偌大的皇城,绿袍最常见,青袍也相当普遍,间或路过一袭绯袍,众人立刻自发地让路先行,并揖个礼。
简珣踏着东方的一丝曦光,从晨雾中走来,像是天青色的龙泉玉瓷化了人形。
见过他的人不多,但他的大名着实太火,十七状元及第,一路小三元大三元,又是叶学士门生,想低调都难。
与才名一样为人津津乐道的是他的相貌。
于是大家一瞧见这个小神仙似的青袍少年郎,登时便猜到了他身份,除了简允璋不做他想。
倒也有世交脸熟的,会亲切地招呼一声:“简翰林。”
简珣恭敬回:“陶大人。
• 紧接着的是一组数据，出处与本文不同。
import Summits.BirchSwinnertonDyer.BirchSwinnertonDyer.Theorems.PrintCf2RubinValueTwoColemanCoinvariantCharGenerated
import Literature.NumberTheory.IwasawaTheory.IwasawaAlgebraTwoVarRegularProofs
import HarnessLib

/-!
# Brick (c) at `p = 2`, local `χ`-part, PRINCIPAL FORM: **`char_Λ ((N / Col 𝒞̄)_ε) = (L_ε)`** — the base `Λ = 𝒪_F⟦X⟧⟦T⟧` is factorial
# (a regular local ring of dimension `3`; Auslander–Buchsbaum), so `char_Λ (Λ ⧸ (L_ε)) = (L_ε)` and the «`Λ` factorial» input of the
# closure / generated forms is DISCHARGED

Cell `bsd-print-cf2`, width seat `bsd-line-cf2c-w7` g14, route C `PrintCf2RubinValueTwo`, crux of record stmt-BirchSwinnertonDyer-24033
`TwoVariableMainConjAtSplitTwoQuad` (23720 nominal), BRICK §4(c); `--supports` the crux as a helper.  THEOREMS ONLY (0 sorry, no named fact, no
`def … : Prop`); Theses-free.  BSD is not proved by any of this.

g13's closure form `ColemanCoinvariantClosure.charIdeal_coinvariants_colemanImage_eq_of_units` and generated form
`ColemanCoinvariantGenerated.charIdeal_coinvariants_colemanImage_closure_eq_of_units` conclude `char_Λ ((N / Col 𝒞̄)_ε) = char_Λ (Λ ⧸ (L_ε))` and list
«`Λ` factorial, to rewrite `char_Λ (Λ ⧸ (L)) = (L)`» among the remaining named inputs.  That input is a TREE THEOREM:
`Literature.NumberTheory.IwasawaTheory.uniqueFactorizationMonoid_powerSeries_powerSeries 𝒪` — for a discrete valuation ring `𝒪`, `𝒪⟦X⟧⟦T⟧` is a
regular local ring of dimension `3` (Matsumura 15.4 / 19.5), hence factorial (Auslander–Buchsbaum, Matsumura 20.3) — and `𝒪_F = 𝒪[F]` of a
non-archimedean local field is a DVR (Mathlib instance).  With `Module.charIdeal_quotient_span_singleton` (`char_R (R ⧸ (x)) = (x)` over a Noetherian
factorial domain, Washington §13.2) this file records:

* `uniqueFactorizationMonoid_lambda₂` — `𝒪_F⟦X⟧⟦T⟧` is factorial (instance-free restatement for the lane's coefficient ring `𝒪[F]`);
* `charIdeal_lambda₂_quotient_span_singleton` — `char_Λ (Λ ⧸ (L)) = (L)` for `L ≠ 0`;
* ★★ `charIdeal_coinvariants_colemanImage_eq_span_of_units` — closure form, **`char_Λ ((N / Col C)_ε) = (L_ε)`**;
* ★★★ `charIdeal_coinvariants_colemanImage_closure_eq_span_of_units` — generated form, **`char_Λ ((N / Col 𝒞̄)_ε) = (L_ε)`** for
  `𝒞̄ = closure ⟨β_c^{±1}⟩` (de Shalit III Lemma 1.10 (17) `char (𝒰/𝒞̄)_χ = (μ(𝔤; χ))` at `q = 2`, one prime, `d = 1`, `ε`-part, AS A PRINCIPAL IDEAL);
* ★★ `exists_charIdeal_coinvariants_colemanImage_closure_eq_span_of_units` — existence form from the levelwise unit relation.

Remaining named inputs after this file: the family itself (`β_𝔞 ∈ 𝒰¹_∞`, levelwise `hrel`, `σ̃_𝔞` fixing `E_∞`, translates `σ̃·β_𝔞 ∈ 𝒞̄`) and `L_ε ≠ 0`.

## References
* [deShalit1987] E. de Shalit, *Iwasawa theory of elliptic curves with complex multiplication* (1987), II §4.12 (33); III §1.4 (5), Cor. 1.5 (7),
  Lemma 1.10 (17).
* [Matsumura1987] H. Matsumura, *Commutative Ring Theory* (1986), Thm. 15.4, 19.5, 20.3.
* [Washington1997] L. C. Washington, *Introduction to Cyclotomic Fields* (1997), §13.2.
-/

noncomputable section

set_option linter.dupNamespace false
set_option autoImplicit false

open Filter Topology
open scoped PowerSeries.WithPiTopology

namespace Summit.BirchSwinnertonDyer.BirchSwinnertonDyer.Theorems.PrintCf2.ColemanCoinvariantPrincipal

open Literature.NumberTheory.GaloisRepresentations Literature.NumberTheory.GaloisRepresentations.IsNonarchimedeanLocalField
  Literature.NumberTheory.GaloisRepresentations.LubinTate ValuativeRel Field
open Literature.NumberTheory.EllipticCurves
open Summit.BirchSwinnertonDyer.BirchSwinnertonDyer.Theorems.PrintCf2.ColemanImage
open Summit.BirchSwinnertonDyer.BirchSwinnertonDyer.Theorems.PrintCf2.ColemanCoinvariantClosure
open Summit.BirchSwinnertonDyer.BirchSwinnertonDyer.Theorems.PrintCf2.ColemanCoinvariantGenerated

variable {F : Type} [Field F] [ValuativeRel F] [TopologicalSpace F] [IsNonarchimedeanLocalField F]

attribute [local instance] ltNormUniformSpace ltNormIsUniformAddGroup rk1 nF nE fintypeResidueField
attribute [local instance] RelNormCoherentUnits.instCommMonoid

/-! ## §1. `Λ = 𝒪_F⟦X⟧⟦T⟧` is factorial; `char_Λ (Λ ⧸ (L)) = (L)` -/

/-- **`𝒪_F⟦X⟧⟦T⟧` is factorial**: `𝒪_F` is a DVR, `𝒪_F⟦X⟧⟦T⟧` is a regular local ring of dimension `3`, and regular local rings are UFDs
(Auslander–Buchsbaum) — the tree theorem `IwasawaTheory.uniqueFactorizationMonoid_powerSeries_powerSeries` at `𝒪 = 𝒪[F]`.
[cite: Matsumura1987, Thm. 20.3 with Thm. 15.4, 19.5] -/
theorem uniqueFactorizationMonoid_lambda₂ : UniqueFactorizationMonoid (PowerSeries (PowerSeries 𝒪[F])) :=
  Literature.NumberTheory.IwasawaTheory.uniqueFactorizationMonoid_powerSeries_powerSeries 𝒪[F]

/-- **`char_Λ (Λ ⧸ (L)) = (L)`** for `L ≠ 0` in `Λ = 𝒪_F⟦X⟧⟦T⟧` (the characteristic power series of `Λ/(L)` is `L`).
[cite: Washington1997, §13.2] [cite: Matsumura1987, Thm. 20.3] -/
theorem charIdeal_lambda₂_quotient_span_singleton {L : PowerSeries (PowerSeries 𝒪[F])} (hL0 : L ≠ 0) :
    Module.charIdeal (PowerSeries (PowerSeries 𝒪[F])) (PowerSeries (PowerSeries 𝒪[F]) ⧸ Ideal.span {L}) = Ideal.span {L} :=
  haveI := uniqueFactorizationMonoid_lambda₂ (F := F)
  Module.charIdeal_quotient_span_singleton hL0

/-! ## §2. The local (c)-identity as a principal ideal -/

variable {p : ℕ} [hp : Fact p.Prime] {d : ℕ} (hd : d.Coprime p)
variable {π : 𝒪[F]} (hπ : (valuation F).IsUniformizer (π : F))
variable (E : ℕ → IntermediateField F (AlgebraicClosure F)) [∀ m, FiniteDimensional F (E m)] [∀ m, Normal F (E m)]
  [∀ m, IsGalois F (E m)] (hmono : Monotone E) (hE : ∀ m, E m ≤ maxUnramified F) (hdeg : ∀ m, Module.finrank F (E m) = d * p ^ m)
  {σ₀ : absoluteGaloisGroup F} (hσ₀ : IsAbsArithFrob σ₀) (hq : residueFieldCard F = 2)
variable (u : (LTCoeff F)ˣ) (hu : LTCoeff.of F π = residueFieldCard F * u) (γ w : 𝒪[F]ˣ) (hγ : (γ : 𝒪[F]) = 1 + π ^ 2 * w)
variable [IsAdicComplete (Ideal.span {intBase F (LTCoeff.of F π)}) (PowerSeries 𝒪[F])] [NeZero d]
variable {θ : ∀ m, unitBall (E m)} (hθ : ∀ m, IsIntegralNormalGen (E m) (θ m))
  (hcoh : ∀ m, unitBallTrace (hmono (Nat.le_succ m)) (θ (m + 1)) = θ m)
variable [CharZero F] [IsAdicComplete (Ideal.span {(p : 𝒪[F])}) 𝒪[F]] (hI : Ideal.span {(p : 𝒪[F])} ≠ ⊤)
  (hud : ∀ m, (u : LTCoeff F) ^ Module.finrank F (E m) ≠ 1) (hm : ∃ m₁ : ℕ, LTCoeff.of F π ^ 2 ∣ LTCoeff.of F π - m₁)
variable [Unique (ZMod d)] (hN : DenseRange (Nat.cast : ℕ → 𝒪[F]))
variable (C : Set (∀ m, RelNormCoherentUnits hπ (E m))) (hC : IsClosed C) (hCsub : C ⊆ principalCoherentFamilies hπ E hmono)
  (h1 : (fun m => (RelNormCoherentUnits.one : RelNormCoherentUnits hπ (E m))) ∈ C)
  (hmul : ∀ β ∈ C, ∀ β' ∈ C, (fun m => (β m).mul (β' m)) ∈ C) (hinv : ∀ β ∈ C, (fun m => (β m).inv hπ (E m)) ∈ C)
  (hgal : ∀ σ : absoluteGaloisGroup F, ∀ β ∈ C, (fun m => (β m).galAct σ) ∈ C)
variable {I : Type*} (β : I → ∀ m, RelNormCoherentUnits hπ (E m)) (hβC : ∀ c, β c ∈ C)
variable (ε : PowerSeries (PowerSeries 𝒪[F])) (σ : I → absoluteGaloisGroup F) (n : I → ℕ)

include hdeg hE hσ₀ hcoh hm h1 hmul hinv hβC in
/-- ★★ **THE LOCAL (c)-IDENTITY, CLOSURE FORM, AS A PRINCIPAL IDEAL**: under the hypotheses of
`ColemanCoinvariantClosure.charIdeal_coinvariants_colemanImage_eq_of_units` (closed `Γ_F`-stable subgroup `C ⊆ 𝒰¹_∞` inside the closure of
`⟨β_c^{±1}⟩`, auxiliary indices `a₁`, `a₂`, `L_ε ≠ 0`, `φ_ε(Col β_c) = (t_{χ(σ̃_c)} − n_c)·L_ε`):
**`char_Λ ((N / Col C)_ε) = (L_ε)`**, `N = Col(𝒰¹_∞)`, `Λ = 𝒪_F⟦X⟧⟦T⟧`. [cite: deShalit1987, III §1.4 (5), Cor. 1.5 (7), Lemma 1.10 (17); II §4.12 (33)]
[cite: Washington1997, §13.2] [cite: Matsumura1987, Thm. 20.3] -/
theorem charIdeal_coinvariants_colemanImage_eq_span_of_units (hε : ε * ε = 1)
    (hCgen : C ⊆ closure (Submonoid.closure (Set.range β ∪ Set.range fun c => fun m => ((β c) m).inv hπ (E m)) : Set _))
    (a₁ a₂ : I) (hv₁ : lubinTateChar hπ (σ a₁) = γ) (hn₁ : (π : 𝒪[F]) ∣ (n a₁ : 𝒪[F]) - 1)
    (ha₂ : tEval (natCast_sub_one_mem_span_intBase (F := F) hn₁)
      (colemanDeltaCoinvFun hπ hq (intBase F) u hu γ (eq_zero_of_C_pi_mul_eq_zero_integer hπ) w hγ ε
          (unitTwistₗ hπ hq (intBase F) u hu γ (lubinTateChar hπ (σ a₂)) (TActModule.ofPS _ _ 1)) -
        PowerSeries.C ((n a₂ : ℕ) : PowerSeries 𝒪[F])) ≠ 0)
    (L : PowerSeries (PowerSeries 𝒪[F])) (hL0 : L ≠ 0)
    (hL : ∀ c : I, colemanDeltaCoinvFun hπ hq (intBase F) u hu γ (eq_zero_of_C_pi_mul_eq_zero_integer hπ) w hγ ε
        (colemanImage hd hπ E hmono hE hdeg hσ₀ hq u hu γ hθ hcoh (hCsub (hβC c)).1 default) =
      (colemanDeltaCoinvFun hπ hq (intBase F) u hu γ (eq_zero_of_C_pi_mul_eq_zero_integer hπ) w hγ ε
          (unitTwistₗ hπ hq (intBase F) u hu γ (lubinTateChar hπ (σ c)) (TActModule.ofPS _ _ 1)) -
        PowerSeries.C ((n c : ℕ) : PowerSeries 𝒪[F])) * L) :
    Module.charIdeal (PowerSeries (PowerSeries 𝒪[F]))
        (↥(unitsImage₁ hd hπ E hmono hE hdeg hσ₀ hq u hu γ hθ hcoh hI hud) ⧸
          colemanCoinvRel hπ hq (intBase F) u hu γ ε (unitsImage₁ hd hπ E hmono hE hdeg hσ₀ hq u hu γ hθ hcoh hI hud)
            (fun _ hG => unitTwistₗ_mem_unitsImage₁ hd hπ E hmono hE hdeg hσ₀ hq u hu γ hθ hcoh hI hud (-1) hG)
            (colemanImageSubmodule₁ hd hπ E hmono hE hdeg hσ₀ hq u hu γ hθ hcoh hN C hC hCsub h1 hmul hinv hgal)) =
      Ideal.span {L} := by
  rw [charIdeal_coinvariants_colemanImage_eq_of_units hd hπ E hmono hE hdeg hσ₀ hq u hu γ w hγ hθ hcoh hI hud hm hN C hC hCsub h1 hmul hinv
    hgal β hβC ε σ n hε hCgen a₁ a₂ hv₁ hn₁ ha₂ L hL0 hL, charIdeal_lambda₂_quotient_span_singleton hL0]

variable (hβ : ∀ c, β c ∈ principalCoherentFamilies hπ E hmono)
  (hgen : ∀ (σ : absoluteGaloisGroup F) (c : I), (fun m => ((β c) m).galAct σ) ∈
    closure (Submonoid.closure (Set.range β ∪ Set.range fun c => fun m => ((β c) m).inv hπ (E m)) : Set (∀ m, RelNormCoherentUnits hπ (E m))))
”
陶大人站直了拱手一礼,而简珣是微微躬身拱手一礼,这是大康最寻常的下官与上官见礼。
因为简珣的官阶太低,所以大家会以官职称呼他,官阶高的,则既可以称呼官职亦可直接称大人。
当然翰林还能够细分成许多称呼,比如简珣是修撰,但非正式场合没那么多讲究,在翰林院供职的皆可以翰林称之。
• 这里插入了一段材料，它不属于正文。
/-- **Level `p` over a general field** (`p` odd). Let `E/F` be an elliptic curve over a perfect field
with `p ≠ 0` in `F` and `ρ̄_{E,p}` onto, and let `H ≤ Γ_F` contain every square and attain every
value of the mod-`p` cyclotomic character `χ_p`. Then every `γ ∈ Γ_F` agrees on `E[p]` with some
`h ∈ H` (frame `E[p] ≅ 𝔽_p²`, `det ρ̄_p = χ_p` by the Weil pairing,
`generalLinearGroup_eq_top_of_sq_mem_of_det`). [folklore] -/
theorem forall_exists_mem_smul_eq_prime {F : Type u} [Field F] [PerfectField F] (p : ℕ)
    [Fact p.Prime] [NeZero ((p : ℕ) : F)] (hp2 : p ≠ 2) (W : WeierstrassCurve F) [W.IsElliptic]
    (hsurj : W.HasSurjectiveModNGaloisRep p) (H : Subgroup (absoluteGaloisGroup F))
    (hH : ∀ g : absoluteGaloisGroup F, g * g ∈ H)
    (hχ : ∀ ν : (ZMod p)ˣ, ∃ h ∈ H, modNCyclotomicCharacter F p h = ν) :
    ∀ γ : absoluteGaloisGroup F, ∃ h ∈ H,
      ∀ P : geomPoints W, P ∈ geomTorsion W (p : ℤ) → h • P = γ • P := by
  have hp : p.Prime := Fact.out
  have hpF : ((p : ℕ) : F) ≠ 0 := NeZero.ne _
  obtain ⟨e⟩ := nonempty_addEquiv_geomTorsion W p 1 le_rfl hpF
  rw [pow_one] at e
  obtain ⟨ρ, hρ⟩ := exists_rep_of_addEquiv W e
  have hρs : Function.Surjective ρ := rep_surjective_of_hasSurjectiveModNGaloisRep W e ρ hρ hsurj
  set M : Subgroup (GL (Fin 2) (ZMod p)) := H.map ρ with hM
  have hsq : ∀ g : GL (Fin 2) (ZMod p), g * g ∈ M := by
    intro g
    obtain ⟨γ, rfl⟩ := hρs g
    exact ⟨γ * γ, hH γ, map_mul ρ γ γ⟩
  have hdet : ∀ ν : (ZMod p)ˣ, ∃ s ∈ M, Matrix.GeneralLinearGroup.det s = ν := by
    intro ν
    obtain ⟨h, hh, hχh⟩ := hχ ν
    refine ⟨ρ h, ⟨h, hh, rfl⟩, Units.ext ?_⟩
    have hd := det_eq_modNCyclotomicCharacter W p hp.two_le e h _ (hρ h)
    rw [Matrix.GeneralLinearGroup.val_det_apply, hd, hχh]
  have htop : M = ⊤ := generalLinearGroup_eq_top_of_sq_mem_of_det hp2 M hsq hdet
  intro γ
  obtain ⟨h, hh, hhγ⟩ : ρ γ ∈ M := htop ▸ Subgroup.mem_top _
  refine ⟨h, hh, fun P hP ↦ ?_⟩
  have key : h • (⟨P, hP⟩ : geomTorsion W (p : ℤ)) = γ • ⟨P, hP⟩ :=
    e.injective (by rw [hρ, hρ, hhγ])
  exact congrArg Subtype.val key

end LevelP

/-! ### §3 Over `ℚ`: quadratic `K` with `p ∤ d_K`, `p` odd -/

section OverQ

open NumberField IsDedekindDomain

variable (W : WeierstrassCurve ℚ) [W.IsElliptic] (K : Type) [Field K] [NumberField K]
  {p : ℕ} [Fact p.Prime]

/-- For a quadratic field `K` with `p ∤ d_K`, `Gal(ℚ̄/K) ≤ Γ_ℚ` contains every square and attains
every value of `χ_p` (`χ_p|_{Γ_K}` is onto because `K ∩ ℚ(ζ_p) = ℚ`:
`modNCyclotomicCharacter_surjective_of_forall_prime_dvd_not_dvd_discr`). [folklore] -/
theorem sq_mem_range_and_forall_exists_modNCyclotomicCharacter_eq (h2 : Module.finrank ℚ K = 2)
    (hd : ¬ (p : ℤ) ∣ NumberField.discr K) :
    (∀ g : absoluteGaloisGroup ℚ, g * g ∈ (absGaloisRestrict ℚ K).range) ∧
      ∀ ν : (ZMod p)ˣ, ∃ h ∈ (absGaloisRestrict ℚ K).range, modNCyclotomicCharacter ℚ p h = ν := by
  have hp : p.Prime := Fact.out
  obtain ⟨-, hind⟩ :=
    Literature.NumberTheory.Automorphic.isOpen_range_absGaloisRestrict_and_index_eq_two ℚ K h2
  refine ⟨fun g ↦ Subgroup.mul_self_mem_of_index_two hind g, fun ν ↦ ?_⟩
  haveI : NeZero ((p : ℕ) : K) := ⟨Nat.cast_ne_zero.mpr hp.ne_zero⟩
  haveI : NeZero ((p : ℕ) : ℚ) := ⟨Nat.cast_ne_zero.mpr hp.ne_zero⟩
  have hcop : ∀ q : ℕ, q.Prime → q ∣ p → ¬ ((q : ℤ) ∣ NumberField.discr K) := by
    intro q hq hqp
    rwa [(Nat.prime_dvd_prime_iff_eq hq hp).mp hqp]
  obtain ⟨σ, hσ⟩ := modNCyclotomicCharacter_surjective_of_forall_prime_dvd_not_dvd_discr K p hcop ν
  exact ⟨absGaloisRestrict ℚ K σ, ⟨σ, rfl⟩, by rw [modNCyclotomicCharacter_absGaloisRestrict ℚ K p σ, hσ]⟩

/-- **`ρ̄_{E_K,p}` onto** for `E/ℚ` with `ρ̄_{E,p}` onto (`p` odd) and `K` quadratic with `p ∤ d_K`
(the only quadratic subfield of `ℚ(E[p])` is `ℚ(√p*)`, which is ramified at `p`). [folklore] -/
theorem hasSurjectiveModNGaloisRep_prime_baseChange (hp2 : p ≠ 2) (h2 : Module.finrank ℚ K = 2)
    (hd : ¬ (p : ℤ) ∣ NumberField.discr K) (hsurj : W.HasSurjectiveModNGaloisRep p) :
    (W.baseChange K).HasSurjectiveModNGaloisRep p := by
  have hp : p.Prime := Fact.out
  haveI : NeZero ((p : ℕ) : ℚ) := ⟨Nat.cast_ne_zero.mpr hp.ne_zero⟩
  obtain ⟨hsq, hχ⟩ := sq_mem_range_and_forall_exists_modNCyclotomicCharacter_eq K h2 hd
  have h1 := forall_exists_mem_smul_eq_prime p hp2 W hsurj _ hsq hχ
  refine hasSurjectiveModNGaloisRep_baseChange_of_forall_exists W K p hsurj fun γ ↦ ?_
  obtain ⟨h, ⟨δ, rfl⟩, hh⟩ := h1 γ
  exact ⟨δ, hh⟩

/-- **The `p`-adic tower over `K`** (`p` odd): if `ρ̄_{E,pⁿ}` is onto over `ℚ` for every `n` and `K`
is quadratic with `p ∤ d_K`, then `Γ_K → Aut(E_K[pⁿ])` is onto for every `n` (`[Γ_ℚ : Γ_K] = 2` is
prime to `p`: `ThreeAdicImageOverK.forall_exists_mem_smul_eq_pow`). [folklore] -/
theorem hasSurjectiveModNGaloisRep_prime_pow_baseChange (hp2 : p ≠ 2) (h2 : Module.finrank ℚ K = 2)
    (hd : ¬ (p : ℤ) ∣ NumberField.discr K)
    (hsurj : ∀ n : ℕ, W.HasSurjectiveModNGaloisRep ((p ^ n : ℕ) : ℤ)) (n : ℕ) :
    (W.baseChange K).HasSurjectiveModNGaloisRep ((p ^ n : ℕ) : ℤ) := by
  have hp : p.Prime := Fact.out
  haveI : NeZero ((p : ℕ) : ℚ) := ⟨Nat.cast_ne_zero.mpr hp.ne_zero⟩
  obtain ⟨hsq, hχ⟩ := sq_mem_range_and_forall_exists_modNCyclotomicCharacter_eq K h2 hd
  have h1 : W.HasSurjectiveModNGaloisRep p := by simpa using hsurj 1
  have hlev := forall_exists_mem_smul_eq_prime p hp2 W h1 _ hsq hχ
  have hlevn := forall_exists_mem_smul_eq_pow W p (hp.odd_of_ne_two hp2) _ hsq hlev n
  refine hasSurjectiveModNGaloisRep_baseChange_of_forall_exists W K (p ^ n) (hsurj n) fun γ ↦ ?_
  obtain ⟨h, ⟨δ, rfl⟩, hh⟩ := hlevn γ
  exact ⟨δ, hh⟩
相对于其他各部各署固定的供职场所,翰林院略有特殊,特殊在场合不固定,通常情况下是两个,一个是翰林院,另一个是晔明宫。
晔明宫在宫城的东北角,乃皇帝燕居之所,其中的金銮殿既是皇帝的寝宫,亦是机要决策中心,更是翰林院轮流排班当值的场所。
排到谁,谁便在金銮殿当值一天一夜。
谁也不知这一天一夜会发生什么,可能吃了睡睡了吃,再去延禧阁翻阅皇家藏书,自娱自乐,也可能还未用完午膳就被皇帝召去草诏或应答,再或者半夜睡的正香被内侍喊醒,因为皇帝忽然睡不着想起个问题,需要人提供下思路。
有时皇帝心情好,把翰林召至麟德殿饮酒赏歌舞也不是没可能。
总之全看皇帝心情。
作为叶学士的学生,简珣对翰林院不说知根知底,也是有所了解的,行事作风又相当有分寸,加上他本身内敛沉稳,使人见之常常忽略了他的年纪,淡化些许轻视年少的心态。
因昨日恰好轮值完毕,今日翰林院又迎来了新科一甲三进士,叶学士大手一挥,直接让三人加入排班,顺序就按他们的名次——状元、榜眼、探花。
简珣第一次上衙就得去晔明宫当值,对于新人来说,多少有些儿挑战。
众人暗地里面面相觑,叶学士可真是一点也不心疼自己的学生。
但首次当值的待遇还是有的,晔明宫的内侍亲自来为简珣引路。
内侍施了一礼,笑道:“简翰林,这边请。”
简珣颔首道:“有劳公公。”
二人穿过宫城西南隅的兴安门,沿西宫墙与内苑东墙之间的甬道一路往北,因为这条路通右银台门,又通右藏库,才专门加了顶变成甬道,遮风避雨。
也极大地方便了翰林院当值的人。
一路上时不时出现一辆堆满贡品的马车,内侍见怪不怪。皇帝和后妃的日常生活所需,都要走这条路运送。
入宫向陆太后请安的肃王也得走这条路。
两下里便好巧不巧地遇上了。
有过校场利箭擦着太阳穴飞射的经历,简珣与肃王的关系早已结冰。
恣睢无忌的亲王。
没几人知晓肃王擅长丹青,实在是肃王喜动不喜静,与沉得下气久坐的大画师截然不同,任谁也很难将他与陆宴联想到一处。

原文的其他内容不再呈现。